*** Entries shown ***

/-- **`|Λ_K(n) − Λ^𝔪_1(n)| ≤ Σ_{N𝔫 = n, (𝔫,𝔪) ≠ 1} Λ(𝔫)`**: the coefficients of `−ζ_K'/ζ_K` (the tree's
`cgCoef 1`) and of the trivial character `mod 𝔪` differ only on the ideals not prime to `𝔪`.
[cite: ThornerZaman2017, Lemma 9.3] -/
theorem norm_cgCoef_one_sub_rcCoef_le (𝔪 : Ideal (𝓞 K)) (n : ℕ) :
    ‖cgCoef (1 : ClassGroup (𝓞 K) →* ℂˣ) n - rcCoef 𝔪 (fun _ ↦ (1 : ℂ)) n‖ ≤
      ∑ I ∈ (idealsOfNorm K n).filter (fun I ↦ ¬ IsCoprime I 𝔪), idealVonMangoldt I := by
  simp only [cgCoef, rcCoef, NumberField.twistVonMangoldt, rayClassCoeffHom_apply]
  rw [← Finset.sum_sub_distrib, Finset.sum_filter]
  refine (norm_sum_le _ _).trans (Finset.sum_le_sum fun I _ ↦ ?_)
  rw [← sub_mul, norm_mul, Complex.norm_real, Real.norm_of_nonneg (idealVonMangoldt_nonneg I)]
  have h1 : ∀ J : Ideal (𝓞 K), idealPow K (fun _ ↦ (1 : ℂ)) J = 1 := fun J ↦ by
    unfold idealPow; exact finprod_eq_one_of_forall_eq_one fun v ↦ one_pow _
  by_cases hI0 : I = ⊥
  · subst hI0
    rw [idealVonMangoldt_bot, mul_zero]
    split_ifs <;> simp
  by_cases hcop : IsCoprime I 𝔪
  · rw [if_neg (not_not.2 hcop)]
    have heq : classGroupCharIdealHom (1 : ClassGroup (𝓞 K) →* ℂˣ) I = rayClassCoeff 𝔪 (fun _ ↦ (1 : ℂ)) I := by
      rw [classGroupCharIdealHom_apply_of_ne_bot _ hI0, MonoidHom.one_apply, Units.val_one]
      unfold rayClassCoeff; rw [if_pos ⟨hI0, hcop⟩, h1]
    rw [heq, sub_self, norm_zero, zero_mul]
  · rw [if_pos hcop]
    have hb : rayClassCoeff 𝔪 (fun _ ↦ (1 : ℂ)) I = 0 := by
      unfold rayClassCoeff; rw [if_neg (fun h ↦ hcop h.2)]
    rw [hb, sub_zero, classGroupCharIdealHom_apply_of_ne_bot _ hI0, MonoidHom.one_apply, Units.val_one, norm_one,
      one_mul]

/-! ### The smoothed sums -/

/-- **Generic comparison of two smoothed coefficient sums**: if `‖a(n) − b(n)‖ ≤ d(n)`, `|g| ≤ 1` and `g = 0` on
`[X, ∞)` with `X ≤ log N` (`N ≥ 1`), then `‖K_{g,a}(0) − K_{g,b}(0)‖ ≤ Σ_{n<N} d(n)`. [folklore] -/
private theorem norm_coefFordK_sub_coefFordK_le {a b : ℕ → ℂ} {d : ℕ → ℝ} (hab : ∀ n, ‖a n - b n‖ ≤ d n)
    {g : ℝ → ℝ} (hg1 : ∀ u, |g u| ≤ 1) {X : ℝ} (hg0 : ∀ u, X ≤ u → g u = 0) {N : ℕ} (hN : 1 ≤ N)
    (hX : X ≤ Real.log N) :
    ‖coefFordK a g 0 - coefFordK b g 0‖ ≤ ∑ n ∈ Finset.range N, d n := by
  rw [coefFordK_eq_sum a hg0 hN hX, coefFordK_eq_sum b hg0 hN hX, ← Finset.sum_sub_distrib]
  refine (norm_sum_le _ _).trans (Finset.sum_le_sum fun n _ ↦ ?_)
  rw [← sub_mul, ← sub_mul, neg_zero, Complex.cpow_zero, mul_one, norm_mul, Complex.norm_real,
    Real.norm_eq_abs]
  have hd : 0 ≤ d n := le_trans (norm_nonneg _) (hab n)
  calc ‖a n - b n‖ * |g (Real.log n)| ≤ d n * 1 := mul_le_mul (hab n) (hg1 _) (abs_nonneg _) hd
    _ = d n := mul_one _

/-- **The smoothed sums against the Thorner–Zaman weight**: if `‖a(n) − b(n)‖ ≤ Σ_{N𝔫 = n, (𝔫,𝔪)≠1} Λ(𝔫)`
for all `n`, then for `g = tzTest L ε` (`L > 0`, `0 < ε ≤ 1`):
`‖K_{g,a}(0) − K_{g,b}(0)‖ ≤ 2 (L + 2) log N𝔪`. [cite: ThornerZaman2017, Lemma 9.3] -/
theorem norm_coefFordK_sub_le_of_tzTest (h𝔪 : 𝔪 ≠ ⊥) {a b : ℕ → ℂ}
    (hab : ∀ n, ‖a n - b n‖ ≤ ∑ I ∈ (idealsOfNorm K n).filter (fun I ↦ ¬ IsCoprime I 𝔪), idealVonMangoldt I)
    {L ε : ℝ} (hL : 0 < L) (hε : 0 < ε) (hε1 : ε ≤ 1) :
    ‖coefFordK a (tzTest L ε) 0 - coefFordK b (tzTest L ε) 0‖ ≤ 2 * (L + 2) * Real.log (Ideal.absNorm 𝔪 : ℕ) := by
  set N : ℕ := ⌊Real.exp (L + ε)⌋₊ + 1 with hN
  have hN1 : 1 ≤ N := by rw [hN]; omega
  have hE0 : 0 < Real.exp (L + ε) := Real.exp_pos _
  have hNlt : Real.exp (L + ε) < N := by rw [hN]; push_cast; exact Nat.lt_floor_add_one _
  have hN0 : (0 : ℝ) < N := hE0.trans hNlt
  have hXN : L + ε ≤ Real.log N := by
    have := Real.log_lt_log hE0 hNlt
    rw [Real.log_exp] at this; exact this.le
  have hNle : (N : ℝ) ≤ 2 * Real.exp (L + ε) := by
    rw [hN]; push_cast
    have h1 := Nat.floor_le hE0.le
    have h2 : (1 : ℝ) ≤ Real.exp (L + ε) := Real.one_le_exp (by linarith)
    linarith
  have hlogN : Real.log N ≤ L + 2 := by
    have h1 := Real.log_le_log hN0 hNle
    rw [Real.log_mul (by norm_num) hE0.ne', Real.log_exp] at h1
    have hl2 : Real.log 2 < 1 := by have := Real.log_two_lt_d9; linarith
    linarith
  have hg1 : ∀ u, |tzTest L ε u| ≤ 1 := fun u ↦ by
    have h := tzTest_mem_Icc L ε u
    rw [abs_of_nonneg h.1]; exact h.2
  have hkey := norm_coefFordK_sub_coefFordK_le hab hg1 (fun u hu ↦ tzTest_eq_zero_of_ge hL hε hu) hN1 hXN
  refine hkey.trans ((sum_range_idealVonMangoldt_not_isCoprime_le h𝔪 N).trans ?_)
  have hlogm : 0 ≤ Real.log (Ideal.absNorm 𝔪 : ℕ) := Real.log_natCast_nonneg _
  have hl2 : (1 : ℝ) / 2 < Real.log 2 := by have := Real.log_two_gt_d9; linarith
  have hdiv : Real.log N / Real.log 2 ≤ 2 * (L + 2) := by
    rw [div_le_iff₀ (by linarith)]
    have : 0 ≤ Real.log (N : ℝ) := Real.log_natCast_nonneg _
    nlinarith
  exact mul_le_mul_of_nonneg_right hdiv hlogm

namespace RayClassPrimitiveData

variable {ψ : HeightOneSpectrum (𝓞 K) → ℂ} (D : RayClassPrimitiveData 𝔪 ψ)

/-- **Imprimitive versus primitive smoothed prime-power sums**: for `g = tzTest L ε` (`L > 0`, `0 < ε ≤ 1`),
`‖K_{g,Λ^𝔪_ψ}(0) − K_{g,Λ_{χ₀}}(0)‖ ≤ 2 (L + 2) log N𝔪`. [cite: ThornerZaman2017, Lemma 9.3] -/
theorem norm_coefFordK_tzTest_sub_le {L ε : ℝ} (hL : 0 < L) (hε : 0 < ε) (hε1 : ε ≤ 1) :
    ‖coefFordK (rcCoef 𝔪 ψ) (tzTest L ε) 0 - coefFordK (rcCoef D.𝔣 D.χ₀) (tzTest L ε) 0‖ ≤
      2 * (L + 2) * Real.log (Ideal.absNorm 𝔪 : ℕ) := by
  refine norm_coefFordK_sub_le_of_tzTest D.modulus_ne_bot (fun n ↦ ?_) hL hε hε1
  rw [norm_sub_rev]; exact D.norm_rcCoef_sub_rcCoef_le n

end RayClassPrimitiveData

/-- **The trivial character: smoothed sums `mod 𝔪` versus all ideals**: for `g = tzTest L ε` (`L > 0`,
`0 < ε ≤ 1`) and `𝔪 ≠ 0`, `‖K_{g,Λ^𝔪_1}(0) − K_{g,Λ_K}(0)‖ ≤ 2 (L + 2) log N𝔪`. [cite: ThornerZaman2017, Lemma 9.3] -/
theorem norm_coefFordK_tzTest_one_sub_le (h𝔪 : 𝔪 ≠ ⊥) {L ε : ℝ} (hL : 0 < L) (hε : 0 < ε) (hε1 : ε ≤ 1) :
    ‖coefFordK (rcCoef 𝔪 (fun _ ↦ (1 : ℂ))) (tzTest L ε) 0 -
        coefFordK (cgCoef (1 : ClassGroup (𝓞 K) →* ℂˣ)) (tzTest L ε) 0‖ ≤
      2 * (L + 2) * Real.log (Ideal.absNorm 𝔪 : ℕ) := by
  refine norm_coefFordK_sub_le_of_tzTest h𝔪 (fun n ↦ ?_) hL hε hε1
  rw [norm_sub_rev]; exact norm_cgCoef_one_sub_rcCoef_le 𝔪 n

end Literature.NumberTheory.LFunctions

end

*** End of Entries shown ***

**Problem to solve**
The answer must hold exactly the lines of the entries above, from the first line through the line that contains "theorem norm_cgCoef_one_sub_rcCoef_le (𝔪", and no others.

**Solution for this problem**
/-- **`|Λ_K(n) − Λ^𝔪_1(n)| ≤ Σ_{N𝔫 = n, (𝔫,𝔪) ≠ 1} Λ(𝔫)`**: the coefficients of `−ζ_K'/ζ_K` (the tree's
`cgCoef 1`) and of the trivial character `mod 𝔪` differ only on the ideals not prime to `𝔪`.
[cite: ThornerZaman2017, Lemma 9.3] -/
theorem norm_cgCoef_one_sub_rcCoef_le (𝔪 : Ideal (𝓞 K)) (n : ℕ) :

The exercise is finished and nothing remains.